I still do not understand the full casualty list. The other pamphlet, which has less stress on the deaths and dangers, seems a more official sort of publication. I think women whose husbands had gone to sea were allowed to re-marry after three years with no news, so a list of men who hadn’t come back at all, rather than come back and absconded, would have been useful and humane.

It is delivered without reproaches: the East India Company is not condemned, they are new to this risky game too (they still had to work out that arriving in London with a galleon full of pepper would drive down the price of pepper).
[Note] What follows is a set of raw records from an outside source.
/-
Copyright (c) 2026 the pub-hodgecm-mathlib formalisation cell (harness21).  Prover seat hodgecm-mathlib-F0P2-p07 (g2): Track B «K2-LIT»,
hLiu418 = stmt-HodgeConjecture-24832; (σ-A) road desk K2Liu-p25 (g3∕g4) WORD #51 (C) ∕ WORD (g4) #2 (4) «(C) §3»; consumer K2Liu-p08 (g6) (an-3c)
(cut 03:05:41Z: «(C) INNER = (W-w₂)@point §3 + ★ p864180»).
-/
import Summits.HodgeConjecture.HodgeConjecture.Theorems.K2LiuLocalSWCornerVectorAtPoint          -- ★ p864761∕p865053 (W-w₂)@POINT §1: the block-datum OPERATOR form
import Summits.HodgeConjecture.HodgeConjecture.Theorems.K2LiuLocalSWTensorMiddleCellTransport   -- ★ (M1) + (Θ-1) `frameConj_blockFlip_eq_tensorEmbLoc_flip`, (Θ-3) `frameConj_nElem`, `tensorEmbLoc_nElem`
import Summits.HodgeConjecture.HodgeConjecture.Theorems.K2LiuBadPlaceWhittakerShells            -- ★ `nElem_conj_eq` (`n(A t D⁻¹) = q n(t) q⁻¹` for `q ∈ P_Δ`)
import Literature.NumberTheory.GelbartRogawski1991.LocalSplittingCMFrameNaturality              -- ★ GR (D) `frameSection_localSplittingDatumCM` (rational-frame naturality of Kudla's CM section)
import HarnessLib

/-!
# Crux `HLiu418`, #42S block D row D-2, (σ-A) brick (W-w₂)@POINT §3 — THE y-STAGE VECTOR WORD ON THE TENSOR DATUM:
# `op(j̃)(frameOp_{PD}⁻¹(ω(s′((w₁ · m · n(t) · g) ⊗ 1)) Φ)) = γ • ((𝓕 ∘ leviOpPi B₁) ⊠ 1)(unipOpPi c_{t′} (op(j̃)(frameOp_{PD}⁻¹(ω(s′((m · g) ⊗ 1)) Φ))))`, ONE unit `γ`

Cell `hodgecm-mathlib`, crux item hLiu418 = `stmt-HodgeConjecture-24832`; squad K2 ∕ K2Liu; prover F0P2-p07 (g2).  THEOREMS ONLY (no `def`, no instance,
no notation, no named-fact hypothesis, no `sorry`); lane `--supports stmt-HodgeConjecture-24832 --as helper` (count-neutral helper).

WHY.  ★ [A1] `exists_ne_zero_swSectionTensorLoc_flip_siegel_nElem_mul_eq_integral` (K2Liu-p09) writes the local Siegel–Weil section of the TENSOR datum
`(𝕍 ⊗ V′, T₀ = gramR)` along `w₁ · m · n(t) · g` as `c · ∫_{X₁} (unipOpPi c_{t′} VEC_{m·g})(x₁ ⊔ 0) dx₁`, `VEC_h := op(j̃(p₁,p₂))(frameOp_{PD}⁻¹(ω(s′(h ⊗ 1)) Φ))`.
The (σ-A) ζ-stage (K2Liu-p08 (g6) (an-3c), pieces (B)(C)) needs the VECTOR `VEC_{w₁·m·n(t)·g}` itself, at a general point — ★ (W-w₂)@POINT
(`K2LiuLocalSWCornerVectorAtPoint` §1–§2) gives it on the BLOCK datum `T₁ ⊕ᶠ T₂`; this file carries it to the tensor datum through the rational frame
`PD = P ⊕ P` (`Pᵀ · gramR · P = T₁ ⊕ᶠ T₂`).  NO new mathematics: (i) on the tensor side `w₁ · m · n(t) · g = w₁ · n(A t D⁻¹) · (m · g)` (★ `nElem_conj_eq`),
`ω ∘ s′ ∘ (· ⊗ 1)` multiplicative; (ii) the VECTOR-LEVEL transport `ω_{T₁⊕ᶠT₂}(s(g′))(frameOp⁻¹ X) = frameOp⁻¹(ω_{T₀}(s′(PD g′ PD⁻¹)) X)` (§1: ★ GR (D)
`frameSection_localSplittingDatumCM` — Kudla's CM section transported along `PD` IS the CM section of `T₁ ⊕ᶠ T₂` — read through ★ `toRep_frameSection_apply`),
at `g′ = blkLoc(w_Δ^{T₁})` (★ (Θ-1) `frameConj_blockFlip_eq_tensorEmbLoc_flip`: `PD · blkLoc(w_Δ) · PD⁻¹ = w₁ ⊗ 1`) and at `g′ = n(t′)` (★ (Θ-3) `frameConj_nElem` ⊕ ★
`tensorEmbLoc_nElem`: `PD · n(t′) · PD⁻¹ = n(A t D⁻¹) ⊗ 1` when `P t′ P⁻¹ = reindex_ε((A t D⁻¹) ⊗ 1)`); (iii) ★ (W-w₂)@POINT §1's operator form
`op(j̃) ∘ ω(s(blkLoc w_Δ)) = γ • ((𝓕 ∘ leviOpPi B₁) ⊠ 1) ∘ op(j̃)` and ★ F4a's exact unipotent word `op(j̃)(ω(s n(t′)) Ξ) = unipOpPi c_{t′} (op(j̃) Ξ)`.
* §1 `toRep_localSplitting_frameOp_symm` — the vector-level frame transport (ii) for EVERY `g′`.
* §2 ★ **`exists_toOp_boxLoc_frameOp_symm_localSplitting_tensorEmbLoc_flip_siegel_nElem_mul_eq_smul_boxEquivSB`** — the title identity, ★ [A1]'s letters VERBATIM
  (minus the outer mover `m₀`, which a vector does not carry, and `hT₀'d`, supplied by ★ `isUnit_det_finSum`), ONE unit `γ` uniform in `t, t′, g, Φ`.  Read at `q₁ ⊔ q₂`
  by ★ `K2LiuLocalSWCornerVectorAtPointSplit` §1 (`coe_smul_boxEquivSB_fourierOpPi_mul_leviOpPi_refl_unipOpPi_apply_glue`, model-free) it is the split form
  `γ · ∫ ψ_v(x₁ ⬝ᵥ q₁) (|det B₁|^{-1/2} ψ_v(qf u′) VEC_{m·g}(u′)) dx₁`, `u′ = B₁⁻¹x₁ ⊔ q₂` — (C) for the consumer is zero lines.
HONEST LABEL.  Count-neutral helper: `HC_CM` is proved only modulo the 7 printed citations (2 remaining named inputs: hLiu418 = `stmt-HodgeConjecture-24832`,
h413 = `stmt-HodgeConjecture-24833`) until rung 0 closes; `hcone`∕`hZ` stay BY VALUE (R2) per M-160f until (an-1)–(an-3) ★.

## References
* [Kudla1994] S. S. Kudla, Israel J. Math. 87 (1994), §3 Thm. 3.1.   * [GelbartRogawski1991] S. Gelbart, J. Rogawski, §3.1 Remark p. 457.
* [MoeglinVignerasWaldspurger1987] C. Mœglin, M.-F. Vignéras, J.-L. Waldspurger, LNM 1291 (1987), Chap. 2 I.7, II.1 Rem. (3), (6), II.6.
* [HarrisKudlaSweet1996] M. Harris, S. Kudla, W. J. Sweet, J. Amer. Math. Soc. 9 (1996), §1 (1.11)–(1.12), (1.15).
* [Weil1964] A. Weil, Acta Math. 111 (1964), n° 13 (16), p. 160.   * [Rangarao1993] R. Ranga Rao, Pacific J. Math. 157 (1993), Lemma 3.2 (3.8), p. 351.
-/

set_option autoImplicit false
set_option linter.dupNamespace false -- the mandated namespace repeats `HodgeConjecture.HodgeConjecture`

noncomputable section

open scoped Matrix Kronecker
open NumberField IsDedekindDomain MeasureTheory Matrix
open Literature.RepresentationTheory.HeisenbergGroup Literature.RepresentationTheory.HeisenbergGroup.SymplecticMatrix
open Literature.NumberTheory.Automorphic Literature.NumberTheory.Automorphic.UnitaryGroup Literature.NumberTheory.Weil1964
open Literature.NumberTheory.GaloisRepresentations Literature.NumberTheory.GaloisRepresentations.IsNonarchimedeanLocalField
open Literature.RepresentationTheory.HarrisKudlaSweet1996
open Literature.NumberTheory.GelbartRogawski1991 Literature.NumberTheory.GelbartRogawski1991.GRConstruction
open Literature.NumberTheory.GelbartRogawski1991.AdaptedBlocks
open Literature.NumberTheory.GelbartRogawski1991.UnitaryDualPair
open Literature.NumberTheory.GelbartRogawski1991.UnitaryDualPair.LocalSplitting
open Literature.NumberTheory.GelbartRogawski1991.UnitaryDualPair.LocalSplitting.FrameTransport
open Literature.NumberTheory.GelbartRogawski1991.UnitaryDualPair.LocalSplitting.DoubledBlock
open Literature.NumberTheory.K2Lit.SiegelDoubled
open Summit.HodgeConjecture.HodgeConjecture.Cruxes.HLiu418.K2LiuLocalSWSectionDefs
open Summit.HodgeConjecture.HodgeConjecture.Cruxes.HLiu418.K2LiuLocalSWBigCellWords
open Summit.HodgeConjecture.HodgeConjecture.Cruxes.HLiu418.K2LiuLocalSWMiddleCellFunctional
open Summit.HodgeConjecture.HodgeConjecture.Cruxes.HLiu418.K2LiuLocalSWTensorBlockTransport
open Summit.HodgeConjecture.HodgeConjecture.Cruxes.HLiu418.K2LiuLocalSWTensorBlockFrame
open Summit.HodgeConjecture.HodgeConjecture.Cruxes.HLiu418.K2LiuLocalSWTensorBigCellLetters
open Summit.HodgeConjecture.HodgeConjecture.Cruxes.HLiu418.K2LiuLocalSWTensorMiddleCellTransport
open Summit.HodgeConjecture.HodgeConjecture.Cruxes.HLiu418.K2LiuLocalSWFlipElements (adapt_matA_blkLoc_weylDelta)
open Summit.HodgeConjecture.HodgeConjecture.Cruxes.HLiu418.K2LiuBadPlaceWhittakerShells (nElem_conj_eq)
open Summit.HodgeConjecture.HodgeConjecture.Cruxes.HLiu418.K2LiuLocalSWCornerVectorAtPoint (exists_toOp_boxLoc_localSplitting_blkLoc_weylDelta_eq_smul_boxEquivSB)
The pamphlet reminds me of Donne’s ‘The Storm’ and ‘The Calm’ (though just how literary those poems look in the comparison), and of The Tempest (“wee continued here two monethes and eight dayes, having for the most part every daye fearefull thunder, raine and lightenning, as the like is not heard in our countrey, for they haue many slaine with the thunder which maketh them make hast to gette home before night. The people are very industrious and take great paines, both in setting of Rice which groweth there in great quantytie, so that there is whole stackes thereof, as also in beating and winnowing the same. They weave such thinges as they weare about their bodyes beeing made of the barke of trees. Their houses are but meane, standing halfe a yarde from the ground and covered with leaues, with a hoale at one ende of the same house to creepe in at on their knees. They love Wine exceedingly, with which they will bee very drunke”).

The things those lost men saw - or if they were unlucky on the way out, almost got to see! Elephants with their boy mahouts, the Sultan of Aceh’s damsels dancing in their bracelets and jewels, even mermaids (“The 13. day we saw two Marmaides, and as we judged them, they were Male and Female, because the Mosse of one of their heads was longer then the other, their heades are very round, and their hinder parts are devided like two legges, they say they are signes of stormy weather; and so we found it”). 
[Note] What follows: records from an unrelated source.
import Summits.QuantumFields.YangMills.Theorems.IR.AfPincerUcXCovFemtoTemperedPrep

/-!
# Crux `IR` (stmt-QuantumFields-19354), line `af-pincer`, X-side (lane (1)A): the asymptotic-freedom WINDOW from the
# TEMPERED femto conditional package — the exterior-uniform hypotheses only on a GOOD set of exteriors, the bad set rare

Fourth file of `Theorems/IR/AfPincerUcXCovFemto{,Sharp,TemperedPrep,Tempered}` (seat ym-19354-afpincer-s2, generation 3; tools in `…TemperedPrep`).  `covWindow_of_femtoAF`
(`…XCovFemto`) takes E1-osc and CondCovAF for EVERY exterior of the femto cube.  Exterior-UNIFORM cube statements are exposed to
exteriors that force a smooth background through the cube (abelian intuition: the harmonic extension of constant boundary curvature does
not decay; whether non-abelian screening restores `d⁻⁴` is the question the crux-disprover seat `ym-cdisprove-19353-penetration` is deciding
numerically for `FBL` / E1-osc).  The `NT` desk hedged its torus transfer accordingly (`Reference.abs_torusCov_sub_torusE_kerCov_le_on`,
`Theorems/BalabanLadderNTReferenceTorusTempered`: oscillations only on a measurable GOOD set of exteriors, the complement paid by its mass under
Wilson's measure).  THIS FILE is the same hedge for the X-side:

**`covWindow_of_temperedFemtoAF`** — for a positive map `u`, a physical collar `κ`, a femto range `ℓ > 2κ`, and measurable GOOD sets
`Good β c b ⊆ LGConfig` (one per coupling and femto cube): E1-osc ON GOOD (`|kerE^η(A_x) − kerE^{η′}(A_x)| ≤ C₁/depth⁴` for `η, η′ ∈ Good`,
physical depth `≥ κ`), CondCovAF ON GOOD (`‖y−x‖⁸ |kerCov^η(A_x,A_y)| ≤ W′` at physical separation `≤ s′(W′)`, `η ∈ Good`) and HYPERSCALING
RARITY of the bad set («for every `D > 0`, for all large `β`, every femto cube and every torus holding it: `μ_{β,L}(lift ∉ Good β c b) ≤ D·u(β)⁸`»
— `o(u⁸)`, the precision the window asks at its far end; physically the bad exteriors are those inducing a background `≳ u²` per plaquette in
the cube, whose total action is `≳ u⁻²`, so their mass is below any power of `u`) ⇒ generation 2's WINDOW (body verbatim) at scale `1/u`.
Per pair (`femto_pair_bound_on`): the tempered law of total covariance `|Cov_L − E_L[kerCov^{lift}]| ≤ (h_x + 2Mδ)(h_y + 2Mδ) + 4M²δ`
(`NT` desk) and `|E_L[kerCov^{lift}]| ≤ V + 2M²δ` (`abs_integral_le_of_abs_le_on`).  At `Good = univ`, `δ = 0` everything reduces to
`…XCovFemto`.

HONEST FRAMING.  A kernel REDUCTION; the three hypotheses are OPEN statements about 4-d non-abelian lattice gauge theory at weak coupling;
nothing here proves asymptotic freedom, mixing or a gap; one open gap-crux of a CONDITIONAL chain (Track A 0/28 UV); not Clay.
No `sorry`; axioms ⊆ {propext, Classical.choice, Quot.sound}.
-/

set_option autoImplicit false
If Henry Thickpenny was one of the few to bear the Thickpenny name, as this site below seems to indicate he may have been, maybe he’d had good value for being a Thickpenny:

And if Methusalem Mountjoy (dead on the Ascention) had only a short life, it was certainly intense. Everybody on this crazily dangerous voyage deserved a monument somewhere, and the printing press of Thomas Thorpe provided it - it would later produce a more famous memorialisation (of sorts), without a name at all.